TASK TO CARRY OUT:
Print verbatim the opening line of the material and every subsequent line through the one containing "log t = ∫₀¹".

INFORMATION SUPPLIED:
import Mathlib
import Literature.Analysis.SpecialFunctions.DilogarithmRealArgument
import Literature.NumberTheory.Transcendental.IdealTetrahedronVolumeIntegral
import HarnessLib

/-!
# Level-1 sum rule of the wedge dictionary, I: one-variable dilogarithmic inputs (cell `pub-zeta5`, seat ct-1 g20)

HONEST FRAMING: systematic search; no irrationality claim unless certified.  Elementary real analysis only: the
one-variable integrals that feed the last step of the level-1 SUM RULE
`I(1,0,1,0,1,1,1,1) + I(1,0,1,0,1,1,0,1) = 5/6 − ζ(2)/3` for Brown–Zudilin's cellular integrals
(`WedgeDictionarySumRule`; gen-1 g17 `LEVEL1-EXACT.md` Corollary C, here by an elementary route whose only
transcendental input is `∫₀¹ log(1−t)/t dt = −π²/6`, i.e. the tree's `reDilog_one`
[`Literature.Analysis.SpecialFunctions.DilogarithmRealArgument`]):

* `∫₀¹ log(1−t)/t = −π²/6`, `∫₀¹ log t/(1−t) = −π²/6`, `∫₀¹ log t = ∫₀¹ log(1−t) = −1`, with interval-integrability;
* the singular combination `u₄(t) = log t/(1−t)² + 1/(1−t)` (primitive `t log t/(1−t)`, continuous extension to `[0,1]`):
  `∫₀¹ u₄ = −1`, integrable because `u₄ ≤ 0` is the derivative of a continuous function (`intervalIntegrable_deriv_of_nonneg`);
* the last integrand of the sum rule, `G₄(a) = 1/2 + (1−a)log(1−a)/(6a) − 1/(3(1−a)) + a(a−3)log a/(6(1−a)²)` (a local notation),
  its decomposition into the five pieces on `(0,1)` and **`integral_G4 : ∫_{(0,1)} G₄ = 5/6 − π²/18`** with integrability.

Nothing here mentions the cellular integrals; nothing about `ζ(5)`.  Theorems only (the two auxiliary functions are local notations).
-/

noncomputable section

open MeasureTheory Set Filter Topology intervalIntegral

namespace Summit.KontsevichZagierPeriods.Zeta5Search.WedgeDictionarySumRule

open Literature.Analysis.SpecialFunctions (reDilog reDilog_one reDilog_def)
open Literature.NumberTheory.Transcendental.BlochWignerVolume (intervalIntegrable_log_one_sub)

/-- `t ↦ log(1−t)/t` is interval-integrable on `[0, 1]`. [folklore] -/
theorem intervalIntegrable_log_one_sub_div :
    IntervalIntegrable (fun t : ℝ => Real.log (1 - t) / t) volume 0 1 := by
  have hmeas : Measurable (fun t : ℝ => Real.log (1 - t) / t) :=
    (Real.measurable_log.comp (measurable_const.sub measurable_id)).div measurable_id
  have hmid : IntervalIntegrable (fun t : ℝ => Real.log (1 - t) / t) volume 0 (1 / 2) := by
    refine (intervalIntegrable_const (c := (2 : ℝ))).mono_fun' hmeas.aestronglyMeasurable ?_
    refine (ae_restrict_mem measurableSet_uIoc).mono fun t ht => ?_
    rw [Set.uIoc_of_le (by norm_num : (0 : ℝ) ≤ 1 / 2)] at ht
    have ht' : |t| ≤ 1 / 2 := abs_le.2 ⟨by linarith [ht.1], ht.2⟩
    show ‖Real.log (1 - t) / t‖ ≤ 2
    rw [Real.norm_eq_abs]
    rcases eq_or_ne t 0 with rfl | ht0
    · simp
    rw [abs_div, div_le_iff₀ (abs_pos.2 ht0)]
    -- `|log(1 − t)| ≤ |t|/(1 − |t|) ≤ 2|t|`
    have ht1 : |t| < 1 := by linarith
    have hb := Real.abs_log_sub_add_sum_range_le ht1 0
    simp only [Finset.range_zero, Finset.sum_empty, zero_add, pow_one] at hb
    calc |Real.log (1 - t)| ≤ |t| / (1 - |t|) := hb
      _ ≤ |t| / (1 / 2) := div_le_div_of_nonneg_left (abs_nonneg t) (by norm_num) (by linarith)
      _ = 2 * |t| := by ring
  have hright : IntervalIntegrable (fun t : ℝ => Real.log (1 - t) / t) volume (1 / 2) 1 := by
    have hlog : IntervalIntegrable (fun t : ℝ => Real.log (1 - t)) volume (1 / 2) 1 := by
      have h := (intervalIntegral.intervalIntegrable_log' (a := 1 - 1 / 2) (b := 1 - 1)).comp_sub_left 1
      simpa using h
    have hinv : ContinuousOn (fun t : ℝ => t⁻¹) (Set.uIcc (1 / 2 : ℝ) 1) := by
      refine continuousOn_inv₀.mono fun t ht => ?_
      rw [Set.uIcc_of_le (by norm_num : (1 / 2 : ℝ) ≤ 1)] at ht
      exact ne_of_gt (by linarith [ht.1])
    have h := hlog.mul_continuousOn hinv
    have hfun : (fun t : ℝ => Real.log (1 - t) / t) = fun t => Real.log (1 - t) * t⁻¹ := by
      funext t; rw [div_eq_mul_inv]
    rw [hfun]
    exact h
  exact hmid.trans hright

/-- `∫₀¹ log(1−t)/t dt = −π²/6`. [folklore] -/
theorem integral_log_one_sub_div : ∫ t in (0 : ℝ)..1, Real.log (1 - t) / t = -(Real.pi ^ 2 / 6) := by
  have h := reDilog_one
  rw [reDilog_def] at h
  linarith

/-- `∫₀¹ log t/(1−t) dt = −π²/6` (reflection `t ↦ 1 − t`). [folklore] -/
theorem integral_log_div_one_sub : ∫ t in (0 : ℝ)..1, Real.log t / (1 - t) = -(Real.pi ^ 2 / 6) := by
  have h := intervalIntegral.integral_comp_sub_left (fun t : ℝ => Real.log t / (1 - t)) (1 : ℝ) (a := 0) (b := 1)
  simp only [sub_sub_cancel, sub_self, sub_zero] at h
  rw [← h, ← integral_log_one_sub_div]

/-- `t ↦ log t/(1−t)` is interval-integrable on `[0, 1]`. [folklore] -/
theorem intervalIntegrable_log_div_one_sub :
    IntervalIntegrable (fun t : ℝ => Real.log t / (1 - t)) volume 0 1 := by
  have h := (intervalIntegrable_log_one_sub_div).comp_sub_left 1
  simp only [sub_sub_cancel, sub_self, sub_zero] at h
  exact h.symm

/-- `∫₀¹ log t dt = −1`. [folklore] -/
theorem integral_log_zero_one : ∫ t in (0 : ℝ)..1, Real.log t = -1 := by
  rw [integral_log]; simp

/-- `∫₀¹ log(1−t) dt = −1`. [folklore] -/
theorem integral_log_one_sub : ∫ t in (0 : ℝ)..1, Real.log (1 - t) = -1 := by
  have h := intervalIntegral.integral_comp_sub_left (fun t : ℝ => Real.log t) (1 : ℝ) (a := 0) (b := 1)
  simp only [sub_self, sub_zero] at h
  rw [h, integral_log_zero_one]

/-! ### The singular combination `log t/(1−t)² + 1/(1−t)`: primitive `t log t/(1−t)`, integral `−1` -/

/-- The continuous extension of `−t log t/(1−t)` to `[0,1]` (value `1` at `t = 1`; a local notation). [folklore] -/
local notation "gExt" => (fun t : ℝ => ite (t = 1) (1 : ℝ) (-(t * Real.log t) / (1 - t)))

/-- `−t log t/(1−t) → 1` as `t → 1` (the derivative of `log` at `1`). [folklore] -/
theorem tendsto_mul_log_div : Tendsto (fun t : ℝ => -(t * Real.log t) / (1 - t)) (𝓝[≠] 1) (𝓝 1) := by
  -- `log t/(t−1) → 1` (derivative of `log` at `1`), times `t → 1`
  have hslope : Tendsto (fun t : ℝ => (Real.log t - Real.log 1) / (t - 1)) (𝓝[≠] 1) (𝓝 1) := by
    have hd : HasDerivAt Real.log (1⁻¹ : ℝ) 1 := Real.hasDerivAt_log one_ne_zero
    rw [inv_one] at hd
    have := hd.tendsto_slope
    simpa [slope_fun_def_field] using this
  have hid : Tendsto (fun t : ℝ => t) (𝓝[≠] 1) (𝓝 1) := tendsto_nhdsWithin_of_tendsto_nhds tendsto_id
  have hmul := hid.mul hslope
  rw [mul_one] at hmul
  refine hmul.congr' ?_
  filter_upwards [self_mem_nhdsWithin] with t ht
  rw [Real.log_one, sub_zero]
  have h1 : t - 1 ≠ 0 := sub_ne_zero.2 ht
  have h2 : 1 - t ≠ 0 := fun h => h1 (by linarith)
  field_simp
  ring

/-- The extension of `−t log t/(1−t)` by `1` at `t = 1` is continuous on `[0,1]`. [folklore] -/
theorem continuousOn_gExt : ContinuousOn gExt (Icc 0 1) := by
  intro t ht
  by_cases h1 : t = 1
  · subst h1
    -- continuity at 1 within Icc
    have key : Tendsto gExt (𝓝[≠] 1) (𝓝 1) := by
      refine tendsto_mul_log_div.congr' ?_
      filter_upwards [self_mem_nhdsWithin] with t ht
      have ht' : t ≠ 1 := ht
      simp [ht']
    have : ContinuousWithinAt gExt ({1}ᶜ) 1 := by
      rw [ContinuousWithinAt]; simpa using key
    have h2 : ContinuousWithinAt gExt (insert (1:ℝ) {1}ᶜ) 1 := this.insert
    exact h2.mono (fun x _ => by by_cases hx : x = 1 <;> simp [hx])
  · -- away from 1: the formula
    have hcont : ContinuousAt (fun t : ℝ => -(t * Real.log t) / (1 - t)) t := by
      have hml : Continuous fun t : ℝ => t * Real.log t := Real.continuous_mul_log
      exact ((hml.neg).continuousAt).div (by fun_prop) (sub_ne_zero.2 (Ne.symm h1))
    have heq : gExt =ᶠ[𝓝 t] fun t => -(t * Real.log t) / (1 - t) := by
      filter_upwards [isOpen_ne.mem_nhds h1] with s hs
      simp [hs]
    exact (hcont.congr heq.symm).continuousWithinAt

/-- On `(0,1)` that extension has derivative `−(log t/(1−t)² + 1/(1−t))`. [folklore] -/
theorem hasDerivAt_gExt {t : ℝ} (ht : t ∈ Ioo (0 : ℝ) 1) :
    HasDerivAt gExt (-(Real.log t / (1 - t) ^ 2 + 1 / (1 - t))) t := by
  have h0 : t ≠ 0 := ht.1.ne'
  have h1 : 1 - t ≠ 0 := by have := ht.2; intro e; linarith
  have hf : HasDerivAt (fun t : ℝ => -(t * Real.log t) / (1 - t))
      ((-(Real.log t + 1) * (1 - t) - -(t * Real.log t) * (-1)) / (1 - t) ^ 2) t := by
    have hml := (Real.hasDerivAt_mul_log h0).neg
    have hden : HasDerivAt (fun t : ℝ => 1 - t) (-1) t := by
      simpa using (hasDerivAt_id t).const_sub 1
    exact hml.div hden h1
  have heq : gExt =ᶠ[𝓝 t] fun t => -(t * Real.log t) / (1 - t) := by
    filter_upwards [isOpen_ne.mem_nhds (show t ≠ 1 from ht.2.ne)] with s hs
    simp [hs]
  refine (hf.congr_of_eventuallyEq heq).congr_deriv ?_
  field_simp
  ring

/-- `log t/(1−t)² + 1/(1−t) ≤ 0` on `(0,1)` (from `log t ≤ t − 1`). [folklore] -/
theorem u4_nonpos {t : ℝ} (ht : t ∈ Ioo (0 : ℝ) 1) : Real.log t / (1 - t) ^ 2 + 1 / (1 - t) ≤ 0 := by
  have h1 : 0 < 1 - t := by linarith [ht.2]
  have hlog : Real.log t ≤ t - 1 := Real.log_le_sub_one_of_pos ht.1
  have : Real.log t / (1 - t) ^ 2 + 1 / (1 - t) = (Real.log t + (1 - t)) / (1 - t) ^ 2 := by
    field_simp
  rw [this]
  exact div_nonpos_of_nonpos_of_nonneg (by linarith) (by positivity)

/-- `t ↦ log t/(1−t)² + 1/(1−t)` is interval-integrable on `[0,1]`, with integral `−1`. [folklore] -/
theorem intervalIntegrable_u4 :
    IntervalIntegrable (fun t : ℝ => Real.log t / (1 - t) ^ 2 + 1 / (1 - t)) volume 0 1 := by
  have h := intervalIntegrable_deriv_of_nonneg (a := (0:ℝ)) (b := 1) (g := gExt)
    (g' := fun t => -(Real.log t / (1 - t) ^ 2 + 1 / (1 - t)))
    (by rw [uIcc_of_le zero_le_one]; exact continuousOn_gExt)
    (by intro t ht; rw [min_eq_left zero_le_one, max_eq_right zero_le_one] at ht; exact hasDerivAt_gExt ht)
    (by intro t ht; rw [min_eq_left zero_le_one, max_eq_right zero_le_one] at ht
        have := u4_nonpos ht; linarith)
  convert h.neg using 1
  funext t
  simp

/-- `∫₀¹ (log t/(1−t)² + 1/(1−t)) dt = −1`. [folklore] -/
theorem integral_u4 : ∫ t in (0 : ℝ)..1, (Real.log t / (1 - t) ^ 2 + 1 / (1 - t)) = -1 := by
  have h := integral_eq_sub_of_hasDerivAt_of_le zero_le_one continuousOn_gExt
    (fun t ht => hasDerivAt_gExt ht) intervalIntegrable_u4.neg
  -- h : ∫ -(…) = gExt 1 - gExt 0
  rw [intervalIntegral.integral_neg] at h
  norm_num at h
  simp only [one_div]
  linarith

/-! ### The last one-variable integrand `G₄` and its integral `5/6 − π²/18` -/

/-- `G₄(a) = 1/2 + (1−a)log(1−a)/(6a) − 1/(3(1−a)) + a(a−3)log a/(6(1−a)²)` (local notation). [folklore] -/
local notation "G4" => (fun a : ℝ => 1 / 2 + (1 - a) * Real.log (1 - a) / (6 * a) - 1 / (3 * (1 - a)) +
  a * (a - 3) * Real.log a / (6 * (1 - a) ^ 2))

/-- The decomposition of `G₄` on `(0,1)` into the five integrable pieces. [folklore] -/
theorem G4_eqOn : EqOn G4 (fun a : ℝ => 1 / 2 + (1 / 6) * (Real.log (1 - a) / a) - (1 / 6) * Real.log (1 - a)
    + (1 / 6) * Real.log a + (1 / 6) * (Real.log a / (1 - a))
    - (1 / 3) * (Real.log a / (1 - a) ^ 2 + 1 / (1 - a))) (Ioo 0 1) := by
  intro a ha
  have h0 : a ≠ 0 := ha.1.ne'
  have h1 : 1 - a ≠ 0 := by have := ha.2; intro e; linarith
  simp only
  field_simp
  ring

/-- The combination is interval-integrable on `[0,1]` with integral `5/6 − π²/18`. [folklore] -/
theorem integral_pieces :
    IntervalIntegrable (fun a : ℝ => 1 / 2 + (1 / 6) * (Real.log (1 - a) / a) - (1 / 6) * Real.log (1 - a)
      + (1 / 6) * Real.log a + (1 / 6) * (Real.log a / (1 - a))
      - (1 / 3) * (Real.log a / (1 - a) ^ 2 + 1 / (1 - a))) volume 0 1 ∧
    ∫ a in (0 : ℝ)..1, (1 / 2 + (1 / 6) * (Real.log (1 - a) / a) - (1 / 6) * Real.log (1 - a)
      + (1 / 6) * Real.log a + (1 / 6) * (Real.log a / (1 - a))
      - (1 / 3) * (Real.log a / (1 - a) ^ 2 + 1 / (1 - a))) = 5 / 6 - Real.pi ^ 2 / 18 := by
  have i0 : IntervalIntegrable (fun _ : ℝ => (1 / 2 : ℝ)) volume 0 1 := intervalIntegrable_const
  have i1 := (intervalIntegrable_log_one_sub_div).const_mul (1 / 6 : ℝ)
  have i2 := (intervalIntegrable_log_one_sub).const_mul (1 / 6 : ℝ)
  have i3 := (intervalIntegral.intervalIntegrable_log' (a := (0:ℝ)) (b := 1)).const_mul (1 / 6 : ℝ)
  have i4 := (intervalIntegrable_log_div_one_sub).const_mul (1 / 6 : ℝ)
  have i5 := (intervalIntegrable_u4).const_mul (1 / 3 : ℝ)
  have hint := ((((i0.add i1).sub i2).add i3).add i4).sub i5
  refine ⟨hint, ?_⟩
  rw [intervalIntegral.integral_sub ((((i0.add i1).sub i2).add i3).add i4) i5,
    intervalIntegral.integral_add (((i0.add i1).sub i2).add i3) i4,
    intervalIntegral.integral_add ((i0.add i1).sub i2) i3,
    intervalIntegral.integral_sub (i0.add i1) i2,
    intervalIntegral.integral_add i0 i1,
    intervalIntegral.integral_const_mul, intervalIntegral.integral_const_mul, intervalIntegral.integral_const_mul,
    intervalIntegral.integral_const_mul, intervalIntegral.integral_const_mul,
    integral_log_one_sub_div, integral_log_one_sub, integral_log_zero_one, integral_log_div_one_sub, integral_u4,
    intervalIntegral.integral_const]
  simp
  ring

/-- **`G₄` is integrable on `(0,1)` with `∫_{(0,1)} G₄ = 5/6 − π²/18`.** [folklore] -/
theorem integral_G4 : IntegrableOn G4 (Ioo 0 1) ∧ ∫ a in Ioo (0 : ℝ) 1, G4 a = 5 / 6 - Real.pi ^ 2 / 18 := by
  obtain ⟨hint, hval⟩ := integral_pieces
  have hIoc : IntegrableOn (fun a : ℝ => 1 / 2 + (1 / 6) * (Real.log (1 - a) / a) - (1 / 6) * Real.log (1 - a)
      + (1 / 6) * Real.log a + (1 / 6) * (Real.log a / (1 - a))
      - (1 / 3) * (Real.log a / (1 - a) ^ 2 + 1 / (1 - a))) (Ioc 0 1) := by
    have := hint.1
    exact this
  have hIoo := (hIoc.mono_set Ioo_subset_Ioc_self).congr_fun G4_eqOn.symm measurableSet_Ioo
  refine ⟨hIoo, ?_⟩
  rw [setIntegral_congr_fun measurableSet_Ioo G4_eqOn, ← integral_Ioc_eq_integral_Ioo,
    ← intervalIntegral.integral_of_le zero_le_one, hval]

end Summit.KontsevichZagierPeriods.Zeta5Search.WedgeDictionarySumRule

end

TASK SOLUTION:
import Mathlib
import Literature.Analysis.SpecialFunctions.DilogarithmRealArgument
import Literature.NumberTheory.Transcendental.IdealTetrahedronVolumeIntegral
import HarnessLib

/-!
# Level-1 sum rule of the wedge dictionary, I: one-variable dilogarithmic inputs (cell `pub-zeta5`, seat ct-1 g20)

HONEST FRAMING: systematic search; no irrationality claim unless certified.  Elementary real analysis only: the
one-variable integrals that feed the last step of the level-1 SUM RULE
`I(1,0,1,0,1,1,1,1) + I(1,0,1,0,1,1,0,1) = 5/6 − ζ(2)/3` for Brown–Zudilin's cellular integrals
(`WedgeDictionarySumRule`; gen-1 g17 `LEVEL1-EXACT.md` Corollary C, here by an elementary route whose only
transcendental input is `∫₀¹ log(1−t)/t dt = −π²/6`, i.e. the tree's `reDilog_one`
[`Literature.Analysis.SpecialFunctions.DilogarithmRealArgument`]):

* `∫₀¹ log(1−t)/t = −π²/6`, `∫₀¹ log t/(1−t) = −π²/6`, `∫₀¹ log t = ∫₀¹ log(1−t) = −1`, with interval-integrability;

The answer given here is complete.